-- Task material follows --

/-- **The perturbed torus state of the box member inherits every boundary-uniform bound.** In the setting of
`expectation_boxMember_dlr` (the active family of `Λ` inside the box family of radius `n`, `2n < L`, the base sites of `Λ`, of the
support of `F` and of the collars of `Λ` in the box), if `|∫ F dγ^W_Λ(· | η) − c| ≤ B` for EVERY boundary field `η`, then
`|⟨F ∘ torusLift⟩ − c| ≤ B` under the perturbed torus state of `chartMember L (boxFamily W supp n) W`. [folklore] -/
theorem abs_expectation_boxMember_sub_le_of_forall_boundary (hsupp : W.IsSupportedBy supp) (hWc : ∀ X, Continuous (W X))
    {n : ℕ} (hn : 2 * n < L) (β : ℝ) (Λ : Finset (ZdEdge d)) {F : LGConfig d (SUN N) → ℝ} (hF : Continuous F) {C : ℝ}
    (hC : ∀ U, |F U| ≤ C) {S₀ : Finset (ZdEdge d)} (hFS : IsCylinder F S₀)
    (hact : activeFamily W supp Λ ⊆ boxFamily W supp n)
    (hbig : (Λ ∪ (S₀ ∪ (Λ ∪ Λ.biUnion (perturbedNbr supp))) ∪ (plaquettesTouching Λ).biUnion plaquetteEdges).image
        Prod.fst ⊆ siteBox d n)
    {c B : ℝ} (hB : ∀ η, |(∫ U, F U ∂(perturbedYM (d := d) (fundamentalRep (Fin N)) β W supp Λ η)) - c| ≤ B) :
    |(chartMember L (boxFamily W supp n) W hdep hg hm hb).expectation (fundamentalRep (Fin N)) β (toTorusObservable L F) - c|
      ≤ B := by
  classical
  haveI : SecondCountableTopology (Matrix (Fin N) (Fin N) ℂ) :=
    inferInstanceAs (SecondCountableTopology (Fin N → Fin N → ℂ))
  haveI : SecondCountableTopology (SUN N) := Topology.IsEmbedding.subtypeVal.secondCountableTopology
  have hρ : Continuous (fundamentalRep (Fin N)) := continuous_fundamentalRep (Fin N)
  rw [expectation_boxMember_dlr hdep hg hm hb hsupp hn β Λ hF hC hFS hact hbig]
  set W' := chartMember L (boxFamily W supp n) W hdep hg hm hb with hW'
  haveI := isProbabilityMeasure_perturbedMeasure W' β
  set g : LGConfig d (SUN N) → ℝ := fun η => ∫ U, F U ∂(perturbedYM (d := d) (fundamentalRep (Fin N)) β W supp Λ η) with hgd
  have hgc : Continuous g := continuous_integral_perturbedYM _ hρ β hWc supp Λ hF hC
  haveI hγprob : ∀ η, IsProbabilityMeasure (perturbedYM (d := d) (fundamentalRep (Fin N)) β W supp Λ η) :=
    fun η => isProbabilityMeasure_perturbedYM _ hρ β hm hb supp Λ η
  have hgb : ∀ η, |g η| ≤ C := fun η => by
    have h := norm_integral_le_of_norm_le_const (μ := perturbedYM (d := d) (fundamentalRep (Fin N)) β W supp Λ η)
      (f := F) (C := C) (ae_of_all _ fun U => by simpa [Real.norm_eq_abs] using hC U)
    simpa [Real.norm_eq_abs] using h
  have htc : Continuous (toTorusObservable L g) := hgc.comp (continuous_torusLift L)
  have hint : Integrable (toTorusObservable L g) (W'.perturbedMeasure (fundamentalRep (Fin N)) β) :=
    Integrable.of_bound htc.measurable.aestronglyMeasurable C
      (ae_of_all _ fun V => by rw [Real.norm_eq_abs]; exact hgb _)
  unfold QuasiLocalGaugePerturbation.expectation
  have e1 : (∫ V, toTorusObservable L g V ∂(W'.perturbedMeasure (fundamentalRep (Fin N)) β)) - c =
      ∫ V, (toTorusObservable L g V - c) ∂(W'.perturbedMeasure (fundamentalRep (Fin N)) β) := by
    rw [integral_sub hint (integrable_const c), integral_const, smul_eq_mul, probReal_univ, one_mul]
  rw [e1]
  calc |∫ V, (toTorusObservable L g V - c) ∂(W'.perturbedMeasure (fundamentalRep (Fin N)) β)|
      ≤ ∫ V, |toTorusObservable L g V - c| ∂(W'.perturbedMeasure (fundamentalRep (Fin N)) β) := abs_integral_le_integral_abs
    _ ≤ ∫ _V, B ∂(W'.perturbedMeasure (fundamentalRep (Fin N)) β) :=
        integral_mono (hint.sub (integrable_const c)).abs (integrable_const B) fun V => hB _
    _ = B := by simp

end Torus

/-! ### Geometry: a box of links, its range collar and its plaquette collar inside a bigger box -/

/-- **The collars of a box of links fit in a box `max(1, R)` larger**: for a member of `ℓ^∞`-range `R`, `Δ ⊆ boxLinks d m`, `m ≤ n`
and `n + max(1, R) ≤ n'`, the base points of `boxLinks d n`, of `Δ`, of the range collar `⋃_e perturbedNbr supp e` and of the
plaquette collar of `boxLinks d n` all lie in `siteBox d n'`. [folklore] -/
theorem image_fst_boxCollars_subset {supp : Finset (ZdEdge d) → Finset (Finset (ZdEdge d))} {R : ℝ}
    (hR : ∀ e, ∀ X ∈ supp {e}, e ∈ X → ∀ y ∈ X, ‖e.1 - y.1‖ ≤ R) {m n n' : ℕ} (hmn : m ≤ n)
    (hn' : (n : ℝ) + max 1 R ≤ n') {Δ : Finset (ZdEdge d)} (hΔ : Δ ⊆ boxLinks d m) :
    (boxLinks d n ∪ (Δ ∪ (boxLinks d n ∪ (boxLinks d n).biUnion (perturbedNbr supp))) ∪
        (plaquettesTouching (boxLinks d n)).biUnion plaquetteEdges).image Prod.fst ⊆ siteBox d n' := by
  classical
  have h1R : (1 : ℝ) ≤ max 1 R := le_max_left _ _
  have hmn' : (m : ℝ) ≤ n := by exact_mod_cast hmn
  intro x hx
  obtain ⟨e, he, rfl⟩ := Finset.mem_image.1 hx
  rw [mem_siteBox_iff_norm]
  have hbox : ∀ {e : ZdEdge d}, e ∈ boxLinks d n → ‖e.1‖ ≤ n := fun he => mem_siteBox_iff_norm.1 (mem_boxLinks.1 he)
  rcases Finset.mem_union.1 he with he | he
  · rcases Finset.mem_union.1 he with he | he
    · have := hbox he; linarith
    · rcases Finset.mem_union.1 he with he | he
      · have := mem_siteBox_iff_norm.1 (mem_boxLinks.1 (hΔ he)); linarith
      · rcases Finset.mem_union.1 he with he | he
        · have := hbox he; linarith
        · obtain ⟨e₀, he₀, hee₀⟩ := Finset.mem_biUnion.1 he
          have h1 := norm_sub_le_of_mem_perturbedNbr hR e₀ hee₀
          have h2 := hbox he₀
          have h3 : ‖e.1‖ ≤ ‖e₀.1‖ + ‖e₀.1 - e.1‖ := by
            have := norm_sub_norm_le e.1 e₀.1
            rw [norm_sub_rev] at this
            linarith
          linarith
  · obtain ⟨p, hp, hep⟩ := Finset.mem_biUnion.1 he
    obtain ⟨z, hz⟩ := mem_plaquettesTouching_iff.1 hp
    obtain ⟨hzp, hzbox⟩ := Finset.mem_inter.1 hz
    have h1 : ‖z.1 - e.1‖ ≤ 1 := norm_sub_le_one_of_mem_plaquetteEdges hzp hep
    have h2 := hbox hzbox
    have h3 : ‖e.1‖ ≤ ‖z.1‖ + ‖z.1 - e.1‖ := by
      have := norm_sub_norm_le e.1 z.1
      rw [norm_sub_rev] at this
      linarith
    linarith

/-! ### The member: the periodised torus states approach every DLR state at the boundary rate -/

/-- ★ **FINITE-SIZE EFFECT OF THE TORUS FOR A PERTURBED MEMBER, from ANY robust single-link door.** Let the member `(W, supp)` have
gauge-invariant measurable bounded continuous terms reading their own links, support family `supp` of `ℓ^∞`-range `R`, and an
`IsKRContraction (perturbedYM (fundamentalRep (Fin N)) β W supp) suFrobDist (perturbedNbr supp) C` with row sums `≤ ρ < 1`. Then for every
DLR state `μ`, every Lipschitz cylinder `F` (constant `K`) on links `Δ ⊆ boxLinks d m`, `m ≤ n`, and every `L` with `n + max(1,R) ≤ L/2`:
`|⟨F ∘ torusLift⟩^{W,per}_{(ℤ/(L+1))^d, β} − ∫ F dμ| ≤ 2√N · K · #Δ · max(ρ,½)^{⌊(n − m)/max(1,R)⌋₊}` — the periodised torus state
(`periodisedFamily W supp … L`) is exponentially close, in the free room `n − m`, to every infinite-volume state. [folklore] -/
theorem abs_periodised_sub_integral_le_of_isKRContraction {β ρ R : ℝ} {W : Potential (ZdEdge d) (SUN N)}
    {supp : Finset (ZdEdge d) → Finset (Finset (ZdEdge d))} (hdep : ∀ X, DependsOn (W X) (↑X : Set (ZdEdge d)))
    (hg : ∀ X, IsZdGaugeInvariant (W X)) (hm : ∀ X, Measurable (W X)) (hb : ∀ X, ∃ C, ∀ U, |W X U| ≤ C)
    (hWc : ∀ X, Continuous (W X)) (hsupp : W.IsSupportedBy supp) {C : ZdEdge d → ZdEdge d → ℝ}
    (hKR : IsKRContraction (perturbedYM (d := d) (fundamentalRep (Fin N)) (N * β) W supp) suFrobDist
      (perturbedNbr supp) C)
    (hrow : ∀ x, ∑ y ∈ perturbedNbr supp x, C x y ≤ ρ) (hρ : ρ < 1)
    (hR : ∀ e, ∀ X ∈ supp {e}, e ∈ X → ∀ y ∈ X, ‖e.1 - y.1‖ ≤ R)
    {μ : Measure (LGConfig d (SUN N))} (hμ : μ ∈ perturbedGibbsMeasures (d := d) (fundamentalRep (Fin N)) (N * β) W supp)
    {m n L : ℕ} (hmn : m ≤ n) (hL : (n : ℝ) + max 1 R ≤ (L / 2 : ℕ))
    {F : LGConfig d (SUN N) → ℝ} {Δ : Finset (ZdEdge d)} {K : ℝ≥0} (hF : IsLipschitzCylinder (fundamentalRep (Fin N)) F Δ K)
    (hΔ : Δ ⊆ boxLinks d m) :
    |(periodisedFamily W supp hdep hg hm hb L).expectation (fundamentalRep (Fin N)) (N * β) (toTorusObservable (L + 1) F) -
        ∫ U, F U ∂μ| ≤ 2 * Real.sqrt N * K * Δ.card * (max ρ (1 / 2)) ^ ⌊((n : ℝ) - m) / max 1 R⌋₊ := by
  haveI : NeZero (L + 1) := ⟨Nat.succ_ne_zero L⟩
  have hW : W.IsAdapted := fun X => ⟨hdep X, hm X⟩
  have hact : activeFamily W supp (boxLinks d n) ⊆ boxFamily W supp (L / 2) :=
    activeFamily_subset_boxFamily hsupp hR fun x hx => by
      have h1 : ‖x‖ ≤ n := by
        obtain ⟨e, he, rfl⟩ := Finset.mem_image.1 hx
        exact mem_siteBox_iff_norm.1 (mem_boxLinks.1 he)
      have h2 : R ≤ max 1 R := le_max_right _ _
      linarith
  have hbig := image_fst_boxCollars_subset (supp := supp) hR hmn hL hΔ
  rw [periodisedFamily_apply]
  exact abs_expectation_boxMember_sub_le_of_forall_boundary hdep hg hm hb hsupp hWc (n := L / 2) (by omega) _ (boxLinks d n)
    (continuous_of_isLipschitzCylinder hF) hF.abs_le hF.isCylinder hact hbig
    fun η => abs_box_sub_integral_le_of_isKRContraction hW hb hsupp hKR hrow hρ hR hμ n η hF hΔ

-- Task material concluded --

Look through the entries above for the word "base". Copy every line where it shows up.

`expectation_boxMember_dlr` (the active family of `Λ` inside the box family of radius `n`, `2n < L`, the base sites of `Λ`, of the
and `n + max(1, R) ≤ n'`, the base points of `boxLinks d n`, of `Δ`, of the range collar `⋃_e perturbedNbr supp e` and of the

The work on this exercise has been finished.